Upton Beall Sinclair was born on 20 September 1878 in Baltimore, Maryland, the only child of Priscilla Harden and Upton Beall Sinclair. His father struggled with various sales jobs, but his alcoholism got in the way of many of his ventures. It was a tumultuous childhood for young Upton. At the age of fourteen he enrolled in the City College of New York, writing dime novels and stories for magazines and newspapers to help pay for his tuition. It was here that he became acquainted with and embraced the Socialist Party's politics. Sinclair writes in his Introduction to The Journal of Arthur Stirling (1903);

I do not know if "The Valley of the Shadow" means to you what it means to me; I do not know if it means anything at all to you. But I have sought long and far for these words, to utter an all but unutterable thought.

When you walk in the forest you do not count the lives that you tread into nothingness. When you rejoice with the springtime you do not hear the cries of the young things that are choked and beaten down and dying. When you watch the wild thing in your snare you do not know the meaning of the torn limbs, and the throbbing heart, and the awful silence of the creature trapped. When you go where the poor live, and see thin faces and hungry eyes and crouching limbs, you do not think of these things either.

But I, reader--I dwell in the Valley of the Shadow.

After graduating from Columbia University, the Socialist journal Appeal to Reason commissioned him to write about stockyard workers.
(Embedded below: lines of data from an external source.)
import Summits.BirchSwinnertonDyer.BirchSwinnertonDyer.Theorems.SignedLowerHalvesSmallImageLowerHalfBothSignsRttD2SeqSemilocLevelOps
import Literature.NumberTheory.GaloisRepresentations.CorestrictionAlongHom
import Literature.NumberTheory.ComplexMultiplication.EllipticUnits.ImaginaryQuadraticMainConjectureCarriersOCoresTransitive
import HarnessLib

/-!
# Route `SignedLowerHalves`, crux L `SmallImageLowerHalfBothSigns` (stmt-BirchSwinnertonDyer-23599), line `rtt_w3` v29 — stub S3α (`stub_junctionSha_ns`, row J4),
# brick ρ₂ (part 1): THE SEMILOCALISATION OF honda's LAYER CLASSES IN EVERY DEGREE `q`, `sloc^q_{w,n,k} = res_w ∘ sh_{U_n}⁻¹ ∘ infl_n : H^q(G_P(K_n), X_k) → H^q(Γ_{K_w}, Maps(Γ_K ⧸ U_n, X_k))`,
# and its four laws (corestriction ↦ fibre sum, reduction, `𝒪`-scalars, and — in degree `2` — conjugation ↦ right translation) + the degree-`2` semilocal vanishing criterion

INPUTS hand `bsd-inputs-honda-p1` g28 under LEAD `cruxlead-stmt-BirchSwinnertonDyer-23599` g14 (cell `bsd-ssimc`; TAKE-GRANT 2026-08-31T06:30Z «ρ₂ = the degree-2 semilocal map»);
helper `--supports stmt-BirchSwinnertonDyer-23599`. DEFINITIONS WITH BODIES + THEOREMS; no named fact, no instance, no `sorry`.
WHY. Row S3α bounds `λ(𝐇²_{Iw,P}(K_∞,T*)₂ ⧸ T₁)` through the Ш²-sequence socket `lambdaInvariant_le_of_sha_range` (LEAD g14, p812938): `e = sp²` (α1, landed p812941/p813152),
`ρ = ρ₂ : I₂.H → Π_{w∈P} (L₂ w).H` the DEGREE-2 semilocalisation, `π` the tower Poitou–Tate map (α5′). The degree-1 semilocalisation is -w3's T1-a/T2
(`SmallImageRttD2Seq.semilocNK`, `semilocMap`); this file is its degree-general twin at the level of the layers. The one new ingredient is ★ `inflNKq_cycLayerCoresO`: the inflation
`H^q(G_P(K_n), X_k) → H^q(U_n, X_k)` commutes with the corestrictions of the tower IN EVERY DEGREE — honda g27's `map_relCor_eq_relCor_map_of_bijective` (p813457) for the pair
`(Γ_K ↠ G_P, id)`, bijective on `U_n ⧸ U_{n+1} → (U_n)_P ⧸ (U_{n+1})_P` because `N_P ≤ U_{n+1}` (the degree-1 proof went through cocycles, `Kato2004.map_coresLe_eq_coresLe_map`).
HONEST FRAMING: bookkeeping in continuous cohomology; nothing about S3α, E2, crux L or BSD is proved; all remain OPEN and are proved for NO curve.

* §1 `inflNKq q n k` (= R4's `inflNK` for `q = 1`, `inflNKq_one`), `conjMap_inflNKq`, `cohomologyMap_coeffHomK_inflNKq`, ★ `inflNKq_cycLayerCoresO` (needs `N_P ≤ U_{n+1}`).
* §2 `semilocNKq q n k := res_w ∘ sh⁻¹ ∘ inflNKq` (= T1-a's `semilocNK` for `q = 1`, `semilocNKq_one`), laws `semilocNKq_levelMapHomO` (⇒ `semilocNKq_red`, `semilocNKq_scalar`), ★ `semilocNKq_cores`
  (every degree), `semilocNK₂_conj` (degree `2`: the tree's Shapiro/conjugation dictionary `shapiroCoindFinAddEquiv_rTransHom_two`), ★★ `semilocNK₂_eq_zero_iff` (degree `2`:
  `sloc²_{w,n,k} y = 0 ↔ ∀ δ, loc²_{n,w}(conj_δ y) = 0`, the tree's `map_restrict_eq_zero_iff_forall_conjMap_two`).
References: [NeukirchSchmidtWingberg2008] I §5 Prop. 1.5.4, (1.5.6)–(1.5.7), I §6 (1.6.4)–(1.6.5), (8.6.2); [SerreGaloisCohomology1997] I §2.4–§2.5; [SerreLocalFields1979] VII §5–§6;
[Rubin2000] App. B.3; [Kato2004Asterisque] §8.2, §17.13.
-/

set_option autoImplicit false
set_option linter.dupNamespace false -- D-0017: single-problem summit, the namespace repeats the problem name by design
noncomputable section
Armed with a pen and camera he spent weeks researching; The Jungle was first serialised in Appeal to Reason in 1905. Readers avidly followed it, but publishers were wary of the explosive content. After a handful of rejections, Doubleday published it in 1906. Sinclair wrote many more novels and plays, but none reached the popularity that The Jungle did. Encouraged by its success, Sinclair founded a socialist commune in Englewood, New Jersey, but fire destroyed it a year later.

In the year 1900 Sinclair married Meta Fuller with whom he had a son, David (1901-2007), renowned research physicist. Meta left her husband in 1911 for poet Harry Kemp and she and Sinclair were soon divorced. In 1913 Sinclair married his second wife, author Mary Craig Kimborough (1883-1961). They moved to California and there both became actively involved in politics, organising the socialist reform movement End Poverty in California (EPIC). He ran for Democratic nominee for Governor of California in 1934 amidst roiling controversy. After a happy marriage of almost fifty years, Mary suffered a stroke and died in 1961. At the age of eighty-three, Sinclair was married a third time, to Mary Elizabeth Willis (1882-1967). Upton Sinclair died on 25 November 1968, and now rests in the Rock Creek Cemetery of Washington, District of Columbia, United States.

Other works by Upton Sinclair include:

Springtime and Harvest (1901), later republished as King Midas (1901),
Prince Hagen (play, 1903)
The Second-Story Man (play, 1903)
Manassas (1904)
A Captain of Industry (1906)
The Metropolis (1908)
The Moneychangers (1908)
Samuel the Seeker (1909)
Love's Pilgrimage (1911)
The Machine (play, 1911)
The Naturewoman (play, 1912)
Sylvia's Marriage (1914)
The Profits of Religion (1918)
Jimmie Higgins (1919)
100%: The Story of a Patriot (1920)
They Call Me Carpenter (1922)
Oil! (1927),
Roman Holiday (1931),
American Outpost (1932),
The Flivver King: A Story of Ford-America (1937),
The Return of Lanny Budd (1953), Sinclair's final novel in his World's End series, and
The Autobiography of Upton Sinclair (1962).